◆ Work item: The required output is every line from the beginning of the entries below through the line that includes "for the crux", copied exactly.

Stored dataset items:
import Mathlib
import Literature.NumberTheory.GaloisRepresentations.FrobeniusDensity
import Literature.NumberTheory.Automorphic.ChebotarevArtinRepHolds
import Literature.NumberTheory.GaloisRepresentations.GaloisRep
import HarnessLib

/-!
# Stub `stub_frobeniusSignTransfer` (S3) of the line `SketchIdeator2` for the crux
# `ParityBlindBianchi.ArtinWeightRealisationEven` (item stmt-Langlands-16619)

Chebotarev transfer: for two framed `p`-adic Galois representations `σ r : Γ_K → GL₂(ℚ̄_p)` of a
number field `K` whose Frobenius characteristic polynomials at every good place `v` (a place above
no `ℓ ∈ S₀`, `0 ∉ S₀`) agree up to the flip `X ↦ -X`, one has `det r(g) = det σ(g)` and
`tr r(g) = ± tr σ(g)` for **every** `g ∈ Γ_K`.  Proof: the condition set is closed (continuity of
`g ↦ r g, σ g` as matrices, of `det` and `trace`; `ℚ̄_p` is Hausdorff) and contains the arithmetic
Frobenii at the good places (a `2 × 2` characteristic polynomial `X² - tr·X + det` determines
`det` and `tr`, and its flip `X² + tr·X + det` determines `det` and `-tr`), which are dense in
`Γ_K` by Chebotarev (`absoluteGaloisGroup.frobenius_dense` fed with `chebotarev_artinRep_holds`),
the bad set `{v | ∃ ℓ ∈ S₀, ℓ ∈ v}` being finite (`Ideal.finite_factors`, as `0 ∉ S₀`).
-/

-- the line's namespace `Summit.Langlands.Langlands.…` (summit = problem = `Langlands`) repeats a component by design
set_option linter.dupNamespace false

namespace Summit.Langlands.Langlands.Theorems.ArtinWeightRealisationEven

open scoped MatrixGroups Matrix Polynomial NumberField
open NumberField IsDedekindDomain Polynomial Field
open Literature.NumberTheory.Automorphic Literature.NumberTheory.GaloisRepresentations

/-- For `2 × 2` matrices `M`, `N` over a nontrivial commutative ring: if the characteristic
polynomial of `N` is that of `M` or its flip `P(-X)`, then `det M = det N` and `tr M = ± tr N`
(compare the coefficients of `X² - tr·X + det`, Mathlib `Matrix.charpoly_fin_two`). -/
theorem det_trace_of_charpoly_eq_or_comp_neg_X {R : Type*} [CommRing R] [Nontrivial R]
    {M N : Matrix (Fin 2) (Fin 2) R} {P : R[X]}
    (hM : M.charpoly = P) (hN : N.charpoly = P ∨ N.charpoly = P.comp (-X)) :
    M.det = N.det ∧ (M.trace = N.trace ∨ M.trace = -N.trace) := by
  subst hM
  rw [Matrix.charpoly_fin_two, Matrix.charpoly_fin_two] at hN
  rcases hN with h | h
  · have h0 := congrArg (fun q : R[X] => q.coeff 0) h
    have h1 := congrArg (fun q : R[X] => q.coeff 1) h
    simp at h0 h1
    exact ⟨h0.symm, Or.inl h1.symm⟩
  · have h0 := congrArg (fun q : R[X] => q.coeff 0) h
    have h1 := congrArg (fun q : R[X] => q.coeff 1) h
    simp at h0 h1
    exact ⟨h0.symm, Or.inr (by linear_combination -h1)⟩

/-- For a number field `K` and a finite set `S₀` of natural numbers not containing `0`, the set
of finite places `v` of `K` lying above some `ℓ ∈ S₀` is finite (each nonzero `(ℓ) ⊂ 𝓞 K` has
finitely many prime factors, Mathlib `Ideal.finite_factors`). -/
theorem finite_setOf_exists_natCast_mem_asIdeal (K : Type*) [Field K] [NumberField K]
    (S₀ : Finset ℕ) (h0 : (0 : ℕ) ∉ S₀) :
    {v : HeightOneSpectrum (𝓞 K) | ∃ ℓ ∈ S₀, ((ℓ : ℕ) : 𝓞 K) ∈ v.asIdeal}.Finite := by
  have h : {v : HeightOneSpectrum (𝓞 K) | ∃ ℓ ∈ S₀, ((ℓ : ℕ) : 𝓞 K) ∈ v.asIdeal} =
      ⋃ ℓ ∈ S₀, {v : HeightOneSpectrum (𝓞 K) | v.asIdeal ∣ Ideal.span {((ℓ : ℕ) : 𝓞 K)}} := by
    ext v
    simp [Ideal.dvd_span_singleton]
  rw [h]
  refine Set.Finite.biUnion S₀.finite_toSet fun ℓ hℓ => Ideal.finite_factors ?_
  have hℓ0 : ℓ ≠ 0 := fun h => h0 (h ▸ hℓ)
  rw [Ne, Ideal.zero_eq_bot, Ideal.span_singleton_eq_bot]
  exact_mod_cast hℓ0

/-- S3 (Chebotarev transfer): if at every good place the Frobenius polynomial of `σ` is that of `r` or its
`X ↦ -X` flip, then `det r = det σ` and `tr r = ± tr σ` everywhere on `Γ_K` (Frobenii at the good places are
dense, `absoluteGaloisGroup.frobenius_dense`; the condition is closed). -/
theorem stub_frobeniusSignTransfer :
    ∀ (K : Type) [Field K] [NumberField K] (p : ℕ) [Fact p.Prime]
      (σ r : FramedGaloisRep K (PadicAlgCl p) 2) (S₀ : Finset ℕ), (0 : ℕ) ∉ S₀ →
      (∀ v : HeightOneSpectrum (𝓞 K), (∀ ℓ ∈ S₀, ((ℓ : ℕ) : 𝓞 K) ∉ v.asIdeal) →
        ∃ P : (PadicAlgCl p)[X], r.HasFrobCharpolyAt v P ∧
          (σ.HasFrobCharpolyAt v P ∨ σ.HasFrobCharpolyAt v (P.comp (-X)))) →
      ∀ g : absoluteGaloisGroup K,
        Matrix.det ((r g : GL (Fin 2) (PadicAlgCl p)) : Matrix (Fin 2) (Fin 2) (PadicAlgCl p)) =
          Matrix.det ((σ g : GL (Fin 2) (PadicAlgCl p)) : Matrix (Fin 2) (Fin 2) (PadicAlgCl p)) ∧
        (Matrix.trace ((r g : GL (Fin 2) (PadicAlgCl p)) : Matrix (Fin 2) (Fin 2) (PadicAlgCl p)) =
            Matrix.trace ((σ g : GL (Fin 2) (PadicAlgCl p)) : Matrix (Fin 2) (Fin 2) (PadicAlgCl p)) ∨
         Matrix.trace ((r g : GL (Fin 2) (PadicAlgCl p)) : Matrix (Fin 2) (Fin 2) (PadicAlgCl p)) =
            -Matrix.trace ((σ g : GL (Fin 2) (PadicAlgCl p)) : Matrix (Fin 2) (Fin 2) (PadicAlgCl p))) := by
  intro K _ _ p _ σ r S₀ h0 hfrob
  classical
  -- the two matrix-valued maps and their continuity
  set fr : absoluteGaloisGroup K → Matrix (Fin 2) (Fin 2) (PadicAlgCl p) :=
    fun g => ((r g : GL (Fin 2) (PadicAlgCl p)) : Matrix (Fin 2) (Fin 2) (PadicAlgCl p)) with hfr_def
  set fσ : absoluteGaloisGroup K → Matrix (Fin 2) (Fin 2) (PadicAlgCl p) :=
    fun g => ((σ g : GL (Fin 2) (PadicAlgCl p)) : Matrix (Fin 2) (Fin 2) (PadicAlgCl p)) with hfσ_def
  have hfr : Continuous fr := Units.continuous_val.comp (map_continuous r)
  have hfσ : Continuous fσ := Units.continuous_val.comp (map_continuous σ)
  -- the condition set `C` is closed
  set C : Set (absoluteGaloisGroup K) :=
    {g | (fr g).det = (fσ g).det ∧ ((fr g).trace = (fσ g).trace ∨ (fr g).trace = -(fσ g).trace)}
    with hC_def
  have hC : IsClosed C :=
    (isClosed_eq hfr.matrix_det hfσ.matrix_det).inter
      ((isClosed_eq hfr.matrix_trace hfσ.matrix_trace).union
        (isClosed_eq hfr.matrix_trace hfσ.matrix_trace.neg))
  -- the finite bad set `S` and the dense set `D` of good Frobenii
  set S : Set (HeightOneSpectrum (𝓞 K)) := {v | ∃ ℓ ∈ S₀, ((ℓ : ℕ) : 𝓞 K) ∈ v.asIdeal}
    with hS_def
  have hS : S.Finite := finite_setOf_exists_natCast_mem_asIdeal K S₀ h0
  set D : Set (absoluteGaloisGroup K) :=
    {φ | ∃ v ∉ S, ∃ 𝔓 ∈ v.primesAbove, IsArithFrobAt (𝓞 K) φ 𝔓} with hD_def
  have hD : Dense D := absoluteGaloisGroup.frobenius_dense chebotarev_artinRep_holds K S hS
  -- `D ⊆ C`: at a good Frobenius the characteristic polynomials agree up to the flip
  have hDC : D ⊆ C := by
    rintro φ ⟨v, hvS, 𝔓, h𝔓, hφ⟩
    have hv : ∀ ℓ ∈ S₀, ((ℓ : ℕ) : 𝓞 K) ∉ v.asIdeal := fun ℓ hℓ hmem => hvS ⟨ℓ, hℓ, hmem⟩
    obtain ⟨P, hrP, hσP⟩ := hfrob v hv
    have h1 : (fr φ).charpoly = P := hrP 𝔓 h𝔓 φ hφ
    have h2 : (fσ φ).charpoly = P ∨ (fσ φ).charpoly = P.comp (-X) :=
      hσP.imp (fun h => h 𝔓 h𝔓 φ hφ) (fun h => h 𝔓 h𝔓 φ hφ)
    exact det_trace_of_charpoly_eq_or_comp_neg_X (R := PadicAlgCl p) h1 h2
  -- hence `C = Γ_K`
  have hCuniv : C = Set.univ := by
    rw [← hC.closure_eq]
    exact (hD.mono hDC).closure_eq
  intro g
  have hg : g ∈ C := by rw [hCuniv]; exact Set.mem_univ g
  exact hg

end Summit.Langlands.Langlands.Theorems.ArtinWeightRealisationEven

◆ Written solution:
import Mathlib
import Literature.NumberTheory.GaloisRepresentations.FrobeniusDensity
import Literature.NumberTheory.Automorphic.ChebotarevArtinRepHolds
import Literature.NumberTheory.GaloisRepresentations.GaloisRep
import HarnessLib

/-!
# Stub `stub_frobeniusSignTransfer` (S3) of the line `SketchIdeator2` for the crux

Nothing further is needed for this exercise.